Lutero não é propriedade das igrejas luteranas! Os seus escritos, doutrinas e história de vida são importantes para a reflexão de todas as igrejas do presente e também do futuro. No reformador alemão vamos desvelar o reencontro do ser humano com a palavra de Deus. A tradução da Bíblia para a língua alemã foi crucial nesse processo. Pessoas que conhecem a palavra de Deus podem orientar-se e dificilmente caíram em falsas doutrinas. Penso que essa seja talvez uma das ações mais marcantes da trajetória de Lutero: Empoderar homens, mulheres e crianças colocando nas mãos do povo a Sagrada Escritura. Eis uma boa pauta para ser vivida a partir do dia 32.

A Bíblia é um dos pilares da Reforma Protestante, pois nela vamos encontrar o evangelho do Cristo crucificado, que se solidariza com os pobres e oprimidos, com os pequenos e os excluídos. O Cristo das sagradas escrituras caminha longe da teologia da prosperidade; antes, trilha por caminhos pedregosos e cheios de pó. Esse foi o Cristo pregado por Lutero às pessoas de seu tempo, esse é o Cristo que nós, herdeiros da Reforma deveríamos pregar em nossos púlpitos hoje e a partir do dia 32.
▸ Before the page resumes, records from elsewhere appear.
import Literature.AnabelianGeometry.AbsoluteAnabelian.AbsAnabFundamentalGroups
import Literature.AnabelianGeometry.AbsoluteAnabelian.MLFGaloisGroupsProofs
import HarnessLib

/-!
# [AbsAnab] §1.3 p. 19: "Lemma 1.3.8, Proposition 1.2.1, (v), imply that `q₁ = q₂`" — the printed
# deduction, relative to local class field theory

S. Mochizuki, *The Absolute Anabelian Geometry of Hyperbolic Curves* (2004) [AbsAnab], §1.3
p. 19 (manuscript pagination, lit key paper:url-e8f118cc205e), the sentence between Lemmas 1.3.8
and 1.3.9: for hyperbolic curves `(Xᵢ)_{Kᵢ}` over finite extensions `Kᵢ/ℚ_{pᵢ}` and an
isomorphism `α : Π_{(X₁)_{K₁}} ≅ Π_{(X₂)_{K₂}}`, once `α` is compatible with the quotients
`Π ↠ G_{Kᵢ}` (Lemma 1.3.8), Prop 1.2.1 (v) gives `q₁ = q₂` for the residue cardinalities
([IUTchI] p. 79 cites Prop 1.2.1 (v) in this role).  abc-iut-L4-t4's
`AbsAnabFundamentalGroups.lean` types the conclusion as the predicate
`FundamentalExtension.SameResidueCard B₁ B₂` on MLF base data and the hypothesis as
`FundamentalExtension.PreservesGeom α`.

This proof-only companion kernel-checks the deduction
(`sameResidueCard_of_preservesGeom`): an isomorphism of profinite groups `Π₁ ≅ Π₂` carrying
`Δ₁` onto `Δ₂` induces a bicontinuous isomorphism `G_{K₁} ≅ G_{K₂}` (continuity: `Πᵢ ↠ Gᵢ` are
quotient maps of compact groups), to which Prop 1.2.1 (v) — in the conditional form
`galoisMLF_iso_degrees_of_rank_of_torsion` of `MLFGaloisGroupsProofs.lean`, i.e. GIVEN the LCFT
rank formula `hR` and torsion count `hT` — applies.

Proof-only: no definition is introduced; nothing of the statement files is restated.  HONEST
FRAMING: a CONDITIONAL discharge (LCFT inputs are hypotheses); no bearing on Cor. 3.12.
-/

noncomputable section

namespace Literature.AnabelianGeometry.AbsoluteAnabelian

open Field

namespace FundamentalExtension

variable {E F : FundamentalExtension.{0}}

/-- The isomorphism `G₁ ≅ G₂` induced by a `Δ`-preserving `α : Π₁ ≅ Π₂` is compatible with the
augmentations: `ᾱ(aug₁ x) = aug₂(α x)`. [cite: MochizukiAbsAnab2004, Lemma 1.3.8 p.18] -/
theorem PreservesGeom.galEquiv_aug {α : E.arith ≃ₜ* F.arith} (hα : PreservesGeom α)
    (x : E.arith) : hα.galEquiv (E.aug x) = F.aug (α x) := by
  unfold PreservesGeom.galEquiv
  rw [MulEquiv.trans_apply, MulEquiv.trans_apply]
  have h1 : E.quotientGeomEquivGal.symm (E.aug x) = QuotientGroup.mk x := by
    rw [MulEquiv.symm_apply_eq]
    rfl
  rw [h1]
  rfl

/-- The isomorphism `G₁ ≅ G₂` induced by a `Δ`-preserving bicontinuous `α : Π₁ ≅ Π₂` is
bicontinuous (`Πᵢ ↠ Gᵢ` being quotient maps of compact Hausdorff groups): "`α` induces
isomorphisms `Δ₁ ≅ Δ₂`, `G₁ ≅ G₂`" as profinite groups.
[cite: MochizukiAbsAnab2004, Lemma 1.3.8 p.18] -/
theorem PreservesGeom.exists_continuousMulEquiv_gal {α : E.arith ≃ₜ* F.arith}
    (hα : PreservesGeom α) :
    ∃ β : E.gal ≃ₜ* F.gal, ∀ x : E.arith, β (E.aug x) = F.aug (α x) := by
  have hqE : Topology.IsQuotientMap E.aug :=
    ((map_continuous E.aug).isClosedMap).isQuotientMap (map_continuous E.aug) E.aug_surjective
  have hqF : Topology.IsQuotientMap F.aug :=
    ((map_continuous F.aug).isClosedMap).isQuotientMap (map_continuous F.aug) F.aug_surjective
  have hcomp : (hα.galEquiv : E.gal → F.gal) ∘ E.aug = F.aug ∘ α :=
    funext fun x => hα.galEquiv_aug x
  have hcomp' : (hα.galEquiv.symm : F.gal → E.gal) ∘ F.aug = E.aug ∘ α.symm := by
    funext y
    change hα.galEquiv.symm (F.aug y) = E.aug (α.symm y)
    rw [MulEquiv.symm_apply_eq, hα.galEquiv_aug, ContinuousMulEquiv.apply_symm_apply]
  refine ⟨{ hα.galEquiv with
      continuous_toFun := ?_
      continuous_invFun := ?_ }, fun x => hα.galEquiv_aug x⟩
  · change Continuous (hα.galEquiv : E.gal → F.gal)
    rw [hqE.continuous_iff, hcomp]
    exact (map_continuous F.aug).comp (map_continuous α)
  · change Continuous (hα.galEquiv.symm : F.gal → E.gal)
    rw [hqF.continuous_iff, hcomp']
    exact (map_continuous E.aug).comp (map_continuous α.symm)

/-- **[AbsAnab] §1.3 p. 19, "Thus, Lemma 1.3.8, Proposition 1.2.1, (v), imply that `q₁ = q₂`"**,
the printed deduction kernel-checked: for extensions `Πᵢ` with MLF base data `Gᵢ ≅ G_{Kᵢ}` and a
bicontinuous isomorphism `α : Π₁ ≅ Π₂` compatible with the quotients `Πᵢ ↠ Gᵢ`
(`PreservesGeom α`, the conclusion of Lemma 1.3.8), the residue fields of `K₁`, `K₂` have the same
cardinality — GIVEN Prop 1.2.1 (v) in its conditional form, i.e. the LCFT rank formula `hR` and
torsion count `hT` of `MLFGaloisGroupsProofs.lean`. [cite: MochizukiAbsAnab2004, §1.3 p.19] -/
theorem sameResidueCard_of_preservesGeom
    (hR : ∀ (p : ℕ) [Fact p.Prime] (K : Type) [Field K] [Algebra ℚ_[p] K]
      [FiniteDimensional ℚ_[p] K],
      (∀ (l : ℕ) [Fact l.Prime], l ≠ p → freeProlRank (absoluteGaloisGroup K) l = 1) ∧
        freeProlRank (absoluteGaloisGroup K) p = (Module.finrank ℚ_[p] K + 1 : ℕ))
    (hT : ∀ (p : ℕ) [Fact p.Prime] (K : Type) [Field K] [Algebra ℚ_[p] K]
      [FiniteDimensional ℚ_[p] K],
      Nat.card (primeToRootsOfUnity p (absoluteGaloisGroupAbelianization K)) =
        Nat.card (primeToRootsOfUnity p K))
    (B₁ : E.MLFBase) (B₂ : F.MLFBase) {α : E.arith ≃ₜ* F.arith} (hα : PreservesGeom α) :
    SameResidueCard B₁ B₂ := by
  letI := B₁.instPrime; letI := B₁.instField; letI := B₁.instAlgebra; letI := B₁.instFinite
  letI := B₂.instPrime; letI := B₂.instField; letI := B₂.instAlgebra; letI := B₂.instFinite
  obtain ⟨β, -⟩ := hα.exists_continuousMulEquiv_gal
  let γ : absoluteGaloisGroup B₁.K ≃ₜ* absoluteGaloisGroup B₂.K :=
    (B₁.galIso.symm.trans β).trans B₂.galIso
  have h := (galoisMLF_iso_degrees_of_rank_of_torsion hR hT B₁.p B₂.p B₁.K B₂.K ⟨γ⟩).2
  unfold residueCardMLF at h
  have h' := Nat.add_right_cancel h
  exact h'

end FundamentalExtension

end Literature.AnabelianGeometry.AbsoluteAnabelian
O anúncio da palavra deve libertar o ser humano do peso da lei. Martim Lutero desvela para o seu tempo e para todos nós a boa nova do evangelho: Somos livres pela graça de Deus! A descoberta de que “o justo viverá por fé” (Romanos 1.17) transforma a vida Lutero, que até então, sentia-se oprimido por uma imagem de um Deus cruel e tirano. Ao crer que pela fé estava liberto dos pecados, descobriu um Deus misericordioso. Ao anunciarmos a justiça de Deus, deveria prevalecer, em nosso tempo, o desafio de viver a liberdade evangélica numa vivência de compromisso, compaixão e amor ao próximo. Somos libertos por Deus, para servir ao próximo em amor começando agora e tornando isso algo ainda mais concreto a partir do dia 32.
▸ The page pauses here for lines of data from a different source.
import Summits.BirchSwinnertonDyer.BirchSwinnertonDyer.Theorems.ByReductionTypeAtTwoFineSelmerConjAAtTwoAdditivePotGoodClassNumberOddCriterion
import HarnessLib

/-!
# Route `ByReductionTypeAtTwo` (rung K4), crux C1″ `FineSelmerConjAAtTwoAdditivePotGood` (item stmt-BirchSwinnertonDyer-22615):
# A CYCLIC-CLASS-GROUP CRITERION FOR CUBIC FIELDS — `Cl(K) = ⟨[𝔮]⟩` for an explicit prime `𝔮 = (ℓ₀, θ − r₀)` of degree one,
# from a Minkowski sweep whose witnesses are elements of norm `ℓ · m` with `m` supported on primes already treated
# (a `--supports 22615` toolkit file; seat `bsd-2adic-k4-w1` GEN 7; sequel of `…ClassNumberOneCriterion` / `…ClassNumberOddCriterion` (GEN 6);
# consumed by the per-row capitulation certificates of the «Fukuda rows»)

HONEST FRAMING (cell `bsd-2adic`, D-0036/D-0054): UNCONDITIONAL kernel lemmas about cubic number fields; closes nothing; nothing booked;
BSD is not proved by any of this.

PURPOSE. The census rows of C1″ with EVEN `h(ℚ(P))` («Fukuda rows») need, for the capitulation door (`…CapitulationDoorLayerOne`,
p707404), the divisibility `h_K ∣ ord [𝔮]` for ONE explicit prime `𝔮` of `K = ℚ(P)` — i.e. that `[𝔮]` generates `Cl(K)`; no class
number has to be computed. This file proves it from a finite certificate, Dedekind–Kummer-free:

* `eq_span_pair_of_absNorm_eq_of_sub_mem` — a prime `Q` of norm `ℓ` with `θ ≡ r (mod Q)` EQUALS `(ℓ, θ − r)` as soon as `ℓ² ∤ g(r)`
  (another prime factor of `(ℓ, θ − r)` would put `θ − r` into a product of two ideals of norm divisible by `ℓ`);
* `exists_absNorm_eq_of_dvd_eval` — conversely `ℓ ∣ g(r)`, `ℓ² ∤ g(r)` produce such a prime (a prime factor of `(θ − r)`), so
  `absNorm (ℓ, θ − r) = ℓ` (`absNorm_span_pair_eq_of_dvd_eval`);
* `classIn_above_of_pairWitnesses` — ONE SWEEP STEP: if every prime above each `ℓ' ∈ S` has class in `H`, and for every root `a` of the
  cubic mod `ℓ` either `(ℓ, θ − a)` is a KNOWN ideal with class in `H` or there is a (possibly fractional) element `ω ∈ (ℓ, θ − a)` with
  `|N ω| = ℓ · m`, `m` a product of primes from `S`, then every prime above `ℓ` has class in `H` (degree `2`: `(ℓ) = P·J`; degree `3`: `P = (ℓ)`);
* `subgroup_eq_top_of_forall_prime_lt` — if this holds for every prime `ℓ < B` with `M_K < B`, then `H = ⊤` (Minkowski); with
  `H = ⟨[𝔮]⟩`: `h_K = ord [𝔮]` (`classNumber_eq_orderOf_of_zpowers_eq_top`).

References: [Marcus1977] Ch. 3 Thm. 22, Ch. 5 Thm. 35–37 and the class-group computations after Cor. 2; [Cohen1993] §4.8.2, §6.3 (prime
ideals `(ℓ, θ − a)`), §6.5 (relations from norms); [Neukirch1999] I.§3.
-/

set_option autoImplicit false
-- sibling precedent (`…ClassNumberOddCriterion.lean`): the directory name repeats the summit name
set_option linter.dupNamespace false

noncomputable section

open scoped Classical IntermediateField NumberField Real nonZeroDivisors

namespace Summit.BirchSwinnertonDyer.BirchSwinnertonDyer.Theorems.AddKatoTwo

open Polynomial IsDedekindDomain NumberField UniqueFactorizationMonoid Literature.NumberTheory.NumberFields

variable (K : Type) [Field K] [NumberField K]

/-! ## §1 Primes of degree one: `(ℓ, θ − r)` -/

/-- **Two rational primes in a proper ideal coincide.** [folklore] -/
theorem natCast_prime_eq_of_mem {P : Ideal (𝓞 K)} (hP : P ≠ ⊤) {ℓ ℓ' : ℕ} (hℓ : ℓ.Prime) (hℓ' : ℓ'.Prime)
    (h : ((ℓ : ℕ) : 𝓞 K) ∈ P) (h' : ((ℓ' : ℕ) : 𝓞 K) ∈ P) : ℓ = ℓ' := by
  by_contra hne
  have hcop : Nat.Coprime ℓ ℓ' := (Nat.coprime_primes hℓ hℓ').mpr hne
  apply hP
  rw [Ideal.eq_top_iff_one]
  obtain ⟨u, v, huv⟩ := Nat.isCoprime_iff_coprime.mpr hcop
  have : (1 : 𝓞 K) = (u : 𝓞 K) * ((ℓ : ℕ) : 𝓞 K) + (v : 𝓞 K) * ((ℓ' : ℕ) : 𝓞 K) := by exact_mod_cast congrArg (Int.cast (R := 𝓞 K)) huv.symm
  rw [this]
  exact P.add_mem (P.mul_mem_left _ h) (P.mul_mem_left _ h')

/-- **The norm of a prime above `ℓ` is `ℓ`, `ℓ²` or `ℓ³`** (cubic `K`), in the form «`absNorm P = ℓ ^ i`, `1 ≤ i ≤ 3`» for the GIVEN
rational prime `ℓ ∈ P`. [cite: Marcus1977, Ch. 3 Thm. 21–22] -/
theorem absNorm_eq_pow_of_natCast_mem (h3 : Module.finrank ℚ K = 3) {P : Ideal (𝓞 K)} (hP : P.IsPrime) (hP0 : P ≠ ⊥)
    {ℓ : ℕ} (hℓ : ℓ.Prime) (hℓP : ((ℓ : ℕ) : 𝓞 K) ∈ P) : ∃ i : ℕ, 1 ≤ i ∧ i ≤ 3 ∧ Ideal.absNorm P = ℓ ^ i := by
  obtain ⟨ℓ', hℓ', hℓ'P, i, hi1, hi3, hN⟩ := exists_prime_natCast_mem K h3 hP hP0
  have := natCast_prime_eq_of_mem K hP.ne_top hℓ hℓ' hℓP hℓ'P
  subst this
  exact ⟨i, hi1, hi3, hN⟩

/-- **`|N(θ − r)| = |g(r)|`** for a root `θ ∈ 𝓞 K` of the irreducible `g = X³ + pX² + qX + r₀` and `r ∈ ℕ`. [cite: Marcus1977, Ch. 2 Thm. 4] -/
theorem natAbs_norm_sub_natCast (h3 : Module.finrank ℚ K = 3) (b : 𝓞 K) {p q r : ℤ}
    (hirr : Irreducible (Cubic.toPoly ⟨1, (p : ℚ), q, r⟩)) (hb : b ^ 3 + p * b ^ 2 + q * b + r = 0) (a : ℕ) :
    (Algebra.norm ℤ (b - (a : 𝓞 K))).natAbs = ((a : ℤ) ^ 3 + p * (a : ℤ) ^ 2 + q * a + r).natAbs := by
  have h := natAbs_norm_coords_eq_natAbs_normPoly K h3 b hirr hb (-(a : ℤ)) 1 0
  have he : ((-(a : ℤ) : ℤ) : 𝓞 K) + (1 : ℤ) * b + (0 : ℤ) * b ^ 2 = b - (a : 𝓞 K) := by push_cast; ring
  rw [he] at h
  rw [h]
  have : (-(a : ℤ)) ^ 3 - p * (-(a : ℤ)) ^ 2 * 1 + (p ^ 2 - 2 * q) * (-(a : ℤ)) ^ 2 * 0 + q * -(a : ℤ) * 1 ^ 2
      + (3 * r - p * q) * -(a : ℤ) * 1 * 0 + (q ^ 2 - 2 * p * r) * -(a : ℤ) * 0 ^ 2 - r * 1 ^ 3 + p * r * 1 ^ 2 * 0
      - q * r * 1 * 0 ^ 2 + r ^ 2 * 0 ^ 3 = -((a : ℤ) ^ 3 + p * (a : ℤ) ^ 2 + q * a + r) := by ring
  rw [this, Int.natAbs_neg]

/-- **A prime `Q` of norm `ℓ` with `θ ≡ r (mod Q)` equals `(ℓ, θ − r)` when `ℓ² ∤ g(r)`.** Write `(ℓ, θ − r) = Q · R`; if `R ≠ ⊤` take a
maximal `M ⊇ R`: if `M = Q` then `θ − r ∈ Q²`, else `θ − r ∈ Q ⊓ M = Q·M` with `ℓ ∣ N(M)`; either way `ℓ² ∣ N(θ − r) = |g(r)|`. KERNEL,
no index hypothesis. [cite: Marcus1977, Ch. 3 Thm. 27 (the ideals `(p, θ − a)`) and Ch. 5 Thm. 37] [cite: Cohen1993, §4.8.2] -/
theorem eq_span_pair_of_absNorm_eq_of_sub_mem (h3 : Module.finrank ℚ K = 3) (b : 𝓞 K) {p q r : ℤ}
    (hirr : Irreducible (Cubic.toPoly ⟨1, (p : ℚ), q, r⟩)) (hb : b ^ 3 + p * b ^ 2 + q * b + r = 0)
    {ℓ : ℕ} (hℓ : ℓ.Prime) {a : ℕ} (hsq : ¬ ((ℓ : ℤ) ^ 2 ∣ (a : ℤ) ^ 3 + p * (a : ℤ) ^ 2 + q * a + r))
    {Q : Ideal (𝓞 K)} (hQ : Ideal.absNorm Q = ℓ) (hab : b - (a : 𝓞 K) ∈ Q) :
    Q = Ideal.span {((ℓ : ℕ) : 𝓞 K), b - (a : 𝓞 K)} := by
  have hℓQ : ((ℓ : ℕ) : 𝓞 K) ∈ Q := by have := Ideal.absNorm_mem Q; rwa [hQ] at this
  have hQprime : Q.IsPrime := Ideal.isPrime_of_irreducible_absNorm (by rw [hQ]; exact hℓ)
  have hQ0 : Q ≠ ⊥ := by intro h; rw [h, Ideal.absNorm_bot] at hQ; exact hℓ.ne_zero hQ.symm
  haveI hQmax : Q.IsMaximal := hQprime.isMaximal hQ0
  set I := Ideal.span {((ℓ : ℕ) : 𝓞 K), b - (a : 𝓞 K)} with hI
  have hIQ : I ≤ Q := by
    rw [hI, Ideal.span_le]
    intro x hx
    rcases hx with rfl | rfl
    · exact hℓQ
    · exact hab
  obtain ⟨R, hR⟩ := Ideal.dvd_iff_le.mpr hIQ
  -- the norm obstruction: `θ − a` lies in no product `Q · M` with `ℓ ∣ N(M)`
  have hnorm : (Algebra.norm ℤ (b - (a : 𝓞 K))).natAbs = ((a : ℤ) ^ 3 + p * (a : ℤ) ^ 2 + q * a + r).natAbs :=
    natAbs_norm_sub_natCast K h3 b hirr hb a
  have hobs : ∀ M : Ideal (𝓞 K), ℓ ∣ Ideal.absNorm M → b - (a : 𝓞 K) ∉ Q * M := by
    intro M hM hmem
    apply hsq
    have hdvd := Ideal.absNorm_dvd_absNorm_of_le ((Ideal.span_singleton_le_iff_mem _).mpr hmem)
    rw [map_mul, hQ, Ideal.absNorm_span_singleton, hnorm] at hdvd
    have h2 : ℓ ^ 2 ∣ ((a : ℤ) ^ 3 + p * (a : ℤ) ^ 2 + q * a + r).natAbs := by
      rw [pow_two]; exact dvd_trans (Nat.mul_dvd_mul_left ℓ hM) hdvd
    have := Int.natCast_dvd.mpr h2
    push_cast at this
    exact this
  by_contra hne
  have hR1 : R ≠ ⊤ := by
    intro hR1; apply hne; rw [← Ideal.mul_top Q, ← hR1, ← hR]
  obtain ⟨M, hMmax, hRM⟩ := Ideal.exists_le_maximal R hR1
  have hIR : I ≤ R := by rw [hR]; exact Ideal.mul_le_left
  have hbM : b - (a : 𝓞 K) ∈ M := hRM (hIR (Ideal.subset_span (by simp)))
  have hℓM : ((ℓ : ℕ) : 𝓞 K) ∈ M := hRM (hIR (Ideal.subset_span (by simp)))
  by_cases hMQ : M = Q
  · -- `θ − a ∈ I = Q R ⊆ Q M = Q²`
    have hmem : b - (a : 𝓞 K) ∈ Q * M := by
      have : b - (a : 𝓞 K) ∈ Q * R := by rw [← hR]; exact Ideal.subset_span (by simp)
      exact Ideal.mul_mono_right hRM this
    exact hobs M (by rw [hMQ, hQ]) hmem
  · -- `Q`, `M` distinct maximal: `θ − a ∈ Q ⊓ M = Q M`, and `ℓ ∣ N(M)`
    have hcop : IsCoprime Q M := (Ideal.isCoprime_iff_sup_eq.mpr (Ideal.IsMaximal.coprime_of_ne hQmax hMmax (Ne.symm hMQ)))
    have hmem : b - (a : 𝓞 K) ∈ Q * M := by
      rw [Ideal.mul_eq_inf_of_isCoprime hcop]; exact ⟨hab, hbM⟩
    have hM0 : M ≠ ⊥ := by
      intro h; rw [h, Ideal.mem_bot] at hℓM; exact_mod_cast hℓ.ne_zero (by exact_mod_cast hℓM)
    obtain ⟨i, hi1, -, hNM⟩ := absNorm_eq_pow_of_natCast_mem K h3 hMmax.isPrime hM0 hℓ hℓM
    exact hobs M (by rw [hNM]; exact dvd_pow_self ℓ (by omega)) hmem

/-- **`ℓ ∣ g(r)`, `ℓ² ∤ g(r)` ⟹ a prime of norm `ℓ` contains `θ − r`** (a prime factor `Q` of `(θ − r)` with `ℓ ∣ N(Q)`; then `N(Q) = ℓ`
since `N(Q) ∣ N(θ − r) = ± g(r)`). [cite: Marcus1977, Ch. 3 Thm. 22 and Ch. 5 Thm. 37] -/
theorem exists_absNorm_eq_of_dvd_eval (h3 : Module.finrank ℚ K = 3) (b : 𝓞 K) {p q r : ℤ}
    (hirr : Irreducible (Cubic.toPoly ⟨1, (p : ℚ), q, r⟩)) (hb : b ^ 3 + p * b ^ 2 + q * b + r = 0)
    {ℓ : ℕ} (hℓ : ℓ.Prime) {a : ℕ} (hdvd : (ℓ : ℤ) ∣ (a : ℤ) ^ 3 + p * (a : ℤ) ^ 2 + q * a + r)
    (hsq : ¬ ((ℓ : ℤ) ^ 2 ∣ (a : ℤ) ^ 3 + p * (a : ℤ) ^ 2 + q * a + r)) :
    ∃ Q : Ideal (𝓞 K), Ideal.absNorm Q = ℓ ∧ b - (a : 𝓞 K) ∈ Q := by
  set β : 𝓞 K := b - (a : 𝓞 K) with hβ
  have hnorm : (Algebra.norm ℤ β).natAbs = ((a : ℤ) ^ 3 + p * (a : ℤ) ^ 2 + q * a + r).natAbs :=
    natAbs_norm_sub_natCast K h3 b hirr hb a
  have hg0 : ((a : ℤ) ^ 3 + p * (a : ℤ) ^ 2 + q * a + r) ≠ 0 := by
    intro h0; apply hsq; rw [h0]; exact dvd_zero _
  have hβ0 : β ≠ 0 := by
    intro h0
    rw [h0, Algebra.norm_zero, Int.natAbs_zero] at hnorm
    exact hg0 (Int.natAbs_eq_zero.mp hnorm.symm)
  have hsp0 : Ideal.span {β} ≠ ⊥ := by rwa [Ne, Ideal.span_singleton_eq_bot]
  -- `ℓ` divides the product of the norms of the prime factors of `(β)`
  have hprod : (normalizedFactors (Ideal.span {β})).prod = Ideal.span {β} := Ideal.prod_normalizedFactors_eq_self hsp0
  have hNprod : ((normalizedFactors (Ideal.span {β})).map Ideal.absNorm).prod = (Algebra.norm ℤ β).natAbs := by
    rw [← map_multiset_prod, hprod, Ideal.absNorm_span_singleton]
  have hℓdvd : ℓ ∣ ((normalizedFactors (Ideal.span {β})).map Ideal.absNorm).prod := by
    rw [hNprod, hnorm]; exact Int.natCast_dvd.mp hdvd
  obtain ⟨N, hNmem, hℓN⟩ := (Nat.prime_iff.mp hℓ).exists_mem_multiset_dvd hℓdvd
  obtain ⟨Q, hQmem, rfl⟩ := Multiset.mem_map.mp hNmem
  have hQprime : Q.IsPrime := Ideal.isPrime_of_prime (prime_of_normalized_factor Q hQmem)
  have hQ0 : Q ≠ ⊥ := (prime_of_normalized_factor Q hQmem).ne_zero
  have hQdvd : Q ∣ Ideal.span {β} := dvd_of_mem_normalizedFactors hQmem
  have hβQ : β ∈ Q := (Ideal.span_singleton_le_iff_mem _).mp (Ideal.le_of_dvd hQdvd)
  -- `N(Q) = ℓ'^i` with `ℓ ∣ ℓ'^i`, so `ℓ' = ℓ`; and `i = 1` since `ℓ² ∤ N(β)`
  obtain ⟨ℓ', hℓ', hℓ'Q, i, hi1, hi3, hNQ⟩ := exists_prime_natCast_mem K h3 hQprime hQ0
  rw [hNQ] at hℓN
  have hℓℓ' : ℓ = ℓ' := (Nat.prime_dvd_prime_iff_eq hℓ hℓ').mp (hℓ.dvd_of_dvd_pow hℓN)
  subst hℓℓ'
  refine ⟨Q, ?_, hβQ⟩
  have hNQdvd : Ideal.absNorm Q ∣ (Algebra.norm ℤ β).natAbs := by
    rw [← Ideal.absNorm_span_singleton]; exact Ideal.absNorm_dvd_absNorm_of_le (Ideal.le_of_dvd hQdvd)
  rw [hNQ, hnorm] at hNQdvd
  interval_cases i
  · rw [hNQ, pow_one]
  · exfalso; apply hsq; exact_mod_cast Int.natCast_dvd.mpr hNQdvd
  · exfalso; apply hsq
    have : ℓ ^ 2 ∣ ℓ ^ 3 := pow_dvd_pow ℓ (by norm_num)
    exact_mod_cast Int.natCast_dvd.mpr (dvd_trans this hNQdvd)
Duas premissas da teologia luterana que deveriam sempre estar em pauta são “igreja sempre em reforma” e “viver o batismo diariamente”. A primeira aponta para a necessidade de que a igreja, como instituição, precisa manter-se constantemente atualizada, ou seja, permitir que o sopro vivificante do Espírito Santo atue, de forma que a Igreja não perca sua identidade, mas seja contextualizada para pastorear as pessoas nas agruras do mundo pós-moderno. A segunda premissa aponta para a necessidade humana de reformar e transformar suas ideias (Romanos 12.2) e permitir que o sopro vivificante do Espírito Santo transforme a conduta cristã aprimorando-a constantemente através do compromisso batismal. Não é por acaso que a primeira, das 95 teses de Lutero diz: “o nosso Senhor e mestre Jesus Cristo quis que toda a vida dos fiéis fosse penitência”. Precisamos estar constantemente em reforma em todos os níveis: Pessoal, profissional, educacional, político... Já poderíamos implementar tudo isso a partir do dia 32.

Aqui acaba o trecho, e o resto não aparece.